Brief: Beneath this task are records; tally the lines in them that contain "symm" and report only the number.

Source information:
⁂

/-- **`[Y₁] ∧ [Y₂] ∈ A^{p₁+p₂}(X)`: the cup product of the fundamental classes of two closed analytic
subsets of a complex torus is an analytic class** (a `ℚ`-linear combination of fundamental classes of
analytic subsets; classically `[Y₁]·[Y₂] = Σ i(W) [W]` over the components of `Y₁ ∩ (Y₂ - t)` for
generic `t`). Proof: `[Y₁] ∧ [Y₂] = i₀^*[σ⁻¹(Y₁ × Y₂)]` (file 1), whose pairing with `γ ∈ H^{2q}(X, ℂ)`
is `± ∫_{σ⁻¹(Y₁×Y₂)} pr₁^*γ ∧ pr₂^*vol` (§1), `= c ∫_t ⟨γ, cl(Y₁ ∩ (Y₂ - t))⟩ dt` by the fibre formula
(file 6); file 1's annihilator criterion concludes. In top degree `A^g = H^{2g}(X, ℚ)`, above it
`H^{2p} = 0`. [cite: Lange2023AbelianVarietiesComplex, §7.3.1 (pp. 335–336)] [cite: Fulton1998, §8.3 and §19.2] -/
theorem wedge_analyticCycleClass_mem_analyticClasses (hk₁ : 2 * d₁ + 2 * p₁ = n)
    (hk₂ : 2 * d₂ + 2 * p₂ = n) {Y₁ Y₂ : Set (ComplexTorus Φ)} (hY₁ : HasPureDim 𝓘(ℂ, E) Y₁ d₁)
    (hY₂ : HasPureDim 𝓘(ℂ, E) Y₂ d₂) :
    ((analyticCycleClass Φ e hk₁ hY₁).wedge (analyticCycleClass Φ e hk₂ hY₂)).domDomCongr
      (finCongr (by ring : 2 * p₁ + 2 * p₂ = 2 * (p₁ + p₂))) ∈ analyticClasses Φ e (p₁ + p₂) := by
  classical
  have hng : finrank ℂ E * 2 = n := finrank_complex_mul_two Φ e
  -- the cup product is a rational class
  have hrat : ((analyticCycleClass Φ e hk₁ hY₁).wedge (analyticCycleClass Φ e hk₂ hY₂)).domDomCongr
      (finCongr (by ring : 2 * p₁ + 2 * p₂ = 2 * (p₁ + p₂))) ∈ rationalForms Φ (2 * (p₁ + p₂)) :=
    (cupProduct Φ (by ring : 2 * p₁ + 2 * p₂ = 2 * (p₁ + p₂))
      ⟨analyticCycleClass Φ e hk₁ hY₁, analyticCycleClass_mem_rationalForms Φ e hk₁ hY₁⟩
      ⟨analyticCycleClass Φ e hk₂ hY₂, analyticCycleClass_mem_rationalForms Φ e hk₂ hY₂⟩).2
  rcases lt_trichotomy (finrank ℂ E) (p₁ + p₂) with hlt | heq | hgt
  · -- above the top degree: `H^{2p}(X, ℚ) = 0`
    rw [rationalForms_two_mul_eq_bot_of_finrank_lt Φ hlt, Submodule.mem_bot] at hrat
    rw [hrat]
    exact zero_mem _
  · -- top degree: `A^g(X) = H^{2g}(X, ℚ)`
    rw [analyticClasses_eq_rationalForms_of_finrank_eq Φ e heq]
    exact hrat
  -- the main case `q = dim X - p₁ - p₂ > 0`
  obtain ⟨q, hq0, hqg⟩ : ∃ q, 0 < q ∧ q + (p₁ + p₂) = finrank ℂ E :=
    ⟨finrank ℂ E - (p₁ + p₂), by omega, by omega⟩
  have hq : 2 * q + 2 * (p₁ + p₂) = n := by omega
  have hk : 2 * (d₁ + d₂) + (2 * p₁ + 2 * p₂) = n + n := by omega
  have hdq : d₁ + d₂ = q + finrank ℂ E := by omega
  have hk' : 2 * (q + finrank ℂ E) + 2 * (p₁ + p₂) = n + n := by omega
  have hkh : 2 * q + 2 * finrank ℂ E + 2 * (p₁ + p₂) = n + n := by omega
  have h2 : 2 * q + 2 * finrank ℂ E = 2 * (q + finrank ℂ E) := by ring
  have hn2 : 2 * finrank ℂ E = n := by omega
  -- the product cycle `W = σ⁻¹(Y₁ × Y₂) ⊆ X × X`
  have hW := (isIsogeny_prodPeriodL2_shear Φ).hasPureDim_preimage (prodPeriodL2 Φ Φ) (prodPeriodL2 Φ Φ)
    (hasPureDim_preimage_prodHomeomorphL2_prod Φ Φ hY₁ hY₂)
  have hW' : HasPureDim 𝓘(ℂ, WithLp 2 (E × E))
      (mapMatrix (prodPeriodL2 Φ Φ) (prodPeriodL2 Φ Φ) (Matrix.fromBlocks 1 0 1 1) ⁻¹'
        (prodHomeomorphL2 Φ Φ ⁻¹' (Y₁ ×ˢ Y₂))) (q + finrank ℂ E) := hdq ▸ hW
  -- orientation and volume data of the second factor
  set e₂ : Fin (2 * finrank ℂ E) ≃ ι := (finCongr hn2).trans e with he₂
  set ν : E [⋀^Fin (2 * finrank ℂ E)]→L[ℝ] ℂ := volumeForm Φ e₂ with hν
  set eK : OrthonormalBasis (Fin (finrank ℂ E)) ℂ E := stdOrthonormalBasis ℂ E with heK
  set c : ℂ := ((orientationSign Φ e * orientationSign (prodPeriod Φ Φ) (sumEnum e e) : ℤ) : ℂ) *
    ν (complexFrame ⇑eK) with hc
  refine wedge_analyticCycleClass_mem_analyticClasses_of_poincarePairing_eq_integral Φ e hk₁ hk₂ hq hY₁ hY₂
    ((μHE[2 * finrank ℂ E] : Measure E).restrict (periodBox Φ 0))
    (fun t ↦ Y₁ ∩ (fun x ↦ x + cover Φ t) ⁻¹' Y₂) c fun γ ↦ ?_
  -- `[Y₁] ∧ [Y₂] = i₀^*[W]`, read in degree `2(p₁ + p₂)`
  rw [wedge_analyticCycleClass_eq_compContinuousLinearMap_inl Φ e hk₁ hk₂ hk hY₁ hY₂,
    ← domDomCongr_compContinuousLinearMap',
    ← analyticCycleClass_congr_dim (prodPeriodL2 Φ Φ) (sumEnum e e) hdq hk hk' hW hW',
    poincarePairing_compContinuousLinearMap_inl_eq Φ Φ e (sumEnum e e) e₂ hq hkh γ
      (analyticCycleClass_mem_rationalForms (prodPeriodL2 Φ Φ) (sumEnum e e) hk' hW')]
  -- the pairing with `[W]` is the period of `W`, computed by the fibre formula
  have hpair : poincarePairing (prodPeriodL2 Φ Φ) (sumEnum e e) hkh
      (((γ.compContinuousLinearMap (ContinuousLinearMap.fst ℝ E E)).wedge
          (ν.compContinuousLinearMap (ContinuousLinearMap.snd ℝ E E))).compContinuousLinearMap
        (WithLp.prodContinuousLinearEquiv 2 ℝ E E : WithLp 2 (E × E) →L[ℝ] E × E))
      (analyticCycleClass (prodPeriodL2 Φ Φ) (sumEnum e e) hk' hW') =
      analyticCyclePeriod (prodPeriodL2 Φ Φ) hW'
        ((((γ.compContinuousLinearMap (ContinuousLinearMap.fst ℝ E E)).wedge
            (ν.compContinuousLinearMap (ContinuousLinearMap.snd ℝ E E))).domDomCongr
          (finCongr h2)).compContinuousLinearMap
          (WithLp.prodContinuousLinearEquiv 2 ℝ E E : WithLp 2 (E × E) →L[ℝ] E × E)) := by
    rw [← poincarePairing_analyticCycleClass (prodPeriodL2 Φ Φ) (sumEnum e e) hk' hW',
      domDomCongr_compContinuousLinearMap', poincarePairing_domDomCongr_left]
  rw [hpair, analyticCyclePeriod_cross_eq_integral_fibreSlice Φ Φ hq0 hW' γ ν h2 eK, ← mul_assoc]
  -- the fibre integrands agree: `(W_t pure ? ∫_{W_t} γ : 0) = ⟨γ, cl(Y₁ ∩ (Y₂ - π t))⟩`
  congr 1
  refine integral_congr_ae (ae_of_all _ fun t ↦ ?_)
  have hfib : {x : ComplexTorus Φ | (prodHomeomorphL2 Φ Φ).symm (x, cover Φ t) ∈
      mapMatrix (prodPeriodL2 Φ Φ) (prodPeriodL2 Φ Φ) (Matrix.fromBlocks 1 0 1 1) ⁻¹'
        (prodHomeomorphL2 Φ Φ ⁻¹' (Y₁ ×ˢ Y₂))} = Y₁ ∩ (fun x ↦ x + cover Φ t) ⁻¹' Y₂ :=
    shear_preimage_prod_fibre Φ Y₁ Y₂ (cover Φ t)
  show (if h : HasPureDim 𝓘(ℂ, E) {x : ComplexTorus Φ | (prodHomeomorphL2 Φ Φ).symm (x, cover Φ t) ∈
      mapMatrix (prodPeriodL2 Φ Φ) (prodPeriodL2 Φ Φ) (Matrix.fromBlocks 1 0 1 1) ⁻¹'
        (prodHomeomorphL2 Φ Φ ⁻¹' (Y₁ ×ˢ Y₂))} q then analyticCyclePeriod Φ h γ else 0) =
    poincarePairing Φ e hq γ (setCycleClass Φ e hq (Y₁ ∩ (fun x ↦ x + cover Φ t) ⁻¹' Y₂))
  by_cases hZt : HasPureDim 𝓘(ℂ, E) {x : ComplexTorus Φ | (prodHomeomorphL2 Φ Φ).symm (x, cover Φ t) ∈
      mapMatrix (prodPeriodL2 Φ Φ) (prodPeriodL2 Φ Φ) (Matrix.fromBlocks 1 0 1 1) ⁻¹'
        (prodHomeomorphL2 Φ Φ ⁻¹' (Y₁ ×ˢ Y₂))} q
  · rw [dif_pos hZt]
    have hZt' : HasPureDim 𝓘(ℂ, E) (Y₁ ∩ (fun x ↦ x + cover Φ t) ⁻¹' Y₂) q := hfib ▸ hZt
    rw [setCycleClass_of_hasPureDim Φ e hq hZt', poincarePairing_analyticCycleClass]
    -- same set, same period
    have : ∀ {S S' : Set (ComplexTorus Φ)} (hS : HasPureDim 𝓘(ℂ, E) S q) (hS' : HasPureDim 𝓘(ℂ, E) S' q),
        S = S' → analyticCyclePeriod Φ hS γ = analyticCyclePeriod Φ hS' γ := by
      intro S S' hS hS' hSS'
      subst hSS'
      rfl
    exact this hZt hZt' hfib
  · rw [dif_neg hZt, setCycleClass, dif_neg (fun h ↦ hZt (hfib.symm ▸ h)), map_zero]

⁂

Exercise answer: 4